Monday, May 18th, 2009

Love is an emotional experience, a deep feeling. It just happens. You don’t have to do anything about it, it sort of does everything to you. You have to let it happen.

HUSBAND

I referred earlier to the “smitten” aspect of the mythology of love. We expect love to happen to us, that we are somehow full of pre-planted love seeds that sprout spontaneously in response to a person who stimulates them. We feel that we ourselves have little to do with love, because it overwhelms us. Cartoon characters develop a silly grin, their eyes gloss over, and their heart may grow inside their chest, throbbing to the breaking point. We assume that we are stationary targets for love arrows, targets more than archers.

“I know he was probably the worst thing that could ever have happened to me, but I just could not help myself. Love is blind, and so was I. He turned me inside out.” This report from one of the wives illustrates the assumption of love as an involuntary reflex.

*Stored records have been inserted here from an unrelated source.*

/-- `MesoLocalToGlobal`: the point-free `∀`-form of the residual — at every `(U, δ)` and every margin `m > 0`, IF
every normalised `(N_L,0)`-sector ground state has Fejér-box `d`-wave pair order `≥ m R²` at arbitrarily large
block scales `R` (the body of `MesoscopicPairOrder` at that point, verbatim), THEN the ground states have UNIFORM
`k = 0` pair order: some `a > 0` with `a L⁴ ≤ Re⟨ψ, Δ_dᴴΔ_d ψ⟩` for every such `ψ` at all large even `L`. No window,
no rate, no Goldstone shape: box order at all mesoscopic scales without `k = 0` order requires the pair weight of a
ground-state sequence to condense at NONZERO momenta `Q_L → 0` with no uniform component (a sliding pair-density
wave) — phase separation into paired puddles does NOT violate it (it has `k = 0` weight `(λa)²`). -/
def MesoLocalToGlobal : Prop :=
  ∀ U : ℝ, 0 < U → ∀ δ ∈ Set.Ioo (0:ℝ) (1 / 2), ∀ m : ℝ, 0 < m →
    (∀ R₀ : ℕ, ∃ R : ℕ, R₀ ≤ R ∧ ∃ L₀ : ℕ, ∀ (L : ℕ) [NeZero L], L₀ ≤ L → Even L →
      ∀ ψ : Fock (Orb (FermionTorus 2 L)), star ψ ⬝ᵥ ψ = 1 →
        IsGroundStateInSector (hubbardTorus 2 L 1 U) (2 * ⌊(1 - δ) * (L : ℝ) ^ 2 / 2⌋₊) 0 ψ →
          m * (R : ℝ) ^ 2 ≤ (∑ x : Fin 2 → ZMod L, ∑ y : Fin 2 → ZMod L,
            (∏ i : Fin 2, max 0 (1 - |(((y i - x i).valMinAbs : ℤ) : ℝ)| / (R : ℝ))) *
              (star (Matrix.mulVec (localPair dWaveFormFactor L x) ψ) ⬝ᵥ
                Matrix.mulVec (localPair dWaveFormFactor L y) ψ).re) / (L : ℝ) ^ 2) →
    ∃ a : ℝ, 0 < a ∧ ∃ L₀ : ℕ, ∀ (L : ℕ) [NeZero L], L₀ ≤ L → Even L →
      ∀ ψ : Fock (Orb (FermionTorus 2 L)),
        IsGroundStateInSector (hubbardTorus 2 L 1 U) (2 * ⌊(1 - δ) * (L : ℝ) ^ 2 / 2⌋₊) 0 ψ →
          star ψ ⬝ᵥ ψ = 1 →
            a * (L : ℝ) ^ 4 ≤ (star ψ ⬝ᵥ ((pairField dWaveFormFactor L)ᴴ * pairField dWaveFormFactor L) *ᵥ ψ).re

/-- The point-free residual gives the bare bridge, hence closes the route with `Meso`
(`hasLRO_of_uniform_groundState_bound` of the structural assembly does the `liminf` bookkeeping). [folklore] -/
theorem mesoGivesSummit_of_mesoLocalToGlobal (h : MesoLocalToGlobal) : MesoGivesSummit := by
  rintro ⟨U, hU, δ, hδ, m, hm, hMeso⟩
  obtain ⟨a, ha, L₀, hb⟩ := h U hU δ hδ m hm hMeso
  exact ⟨U, hU, δ, hδ, fun N ψ hadm =>
    FunctionFieldCertificateAssemblyStructural.hasLRO_of_uniform_groundState_bound dWaveFormFactor
      (fun L => hubbardTorus 2 L 1 U) (fun L => 2 * ⌊(1 - δ) * (L : ℝ) ^ 2 / 2⌋₊) 0 a ha L₀
      (fun L _ hL hE ψ hgs hψ1 => hb L hL hE ψ hgs hψ1) N ψ hadm⟩

/-- The candidate deciding theorem for a re-targeted route: `Meso` and the point-free residual give the summit. [folklore] -/
theorem summit_of_meso_of_mesoLocalToGlobal (hM : FunctionFieldCertificate.MesoscopicPairOrder)
    (hL : MesoLocalToGlobal) : _root_.HubbardSuperconductivity :=
  mesoGivesSummit_of_mesoLocalToGlobal hL hM

end Summit.HubbardSuperconductivity.HubbardSuperconductivity.Cruxes.WindowInfraredBound.StrategistR1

Psychiatrist Scott Peck states, “Of all the misconceptions about love, the most powerful and pervasive is the belief that ‘falling in love’ is love.” We do fall in “limerence,” but love itself, loving, is not a reflex, it is a volitional act. We decide to love. All love is a conscious decision, not a helpless mammalian legacy.

One of the key steps in helping couples discover super marital sex was to re-teach them about the voluntary nature of love. If they clung to the assumption of love as a helpless, “willing victim” state, then they were trapped into the conclusion that once the reflex mysteriously “went away,” it was gone for good. At best they had to wait for it to return again, to be rekindled by some mysterious evolutionary biochemical spark. You “do” love, you do not get it, for “it” is not a thing. Love is a dynamic, volitional process that takes place within a system.

“I lost it, and I don’t remember really when. Love just went out of our life,” stated one of the wives.

“Yes,” said the husband, “We sort of became brother and sister one day. It was probably gradual, but the light went out.”

Our “love light” is not automatic.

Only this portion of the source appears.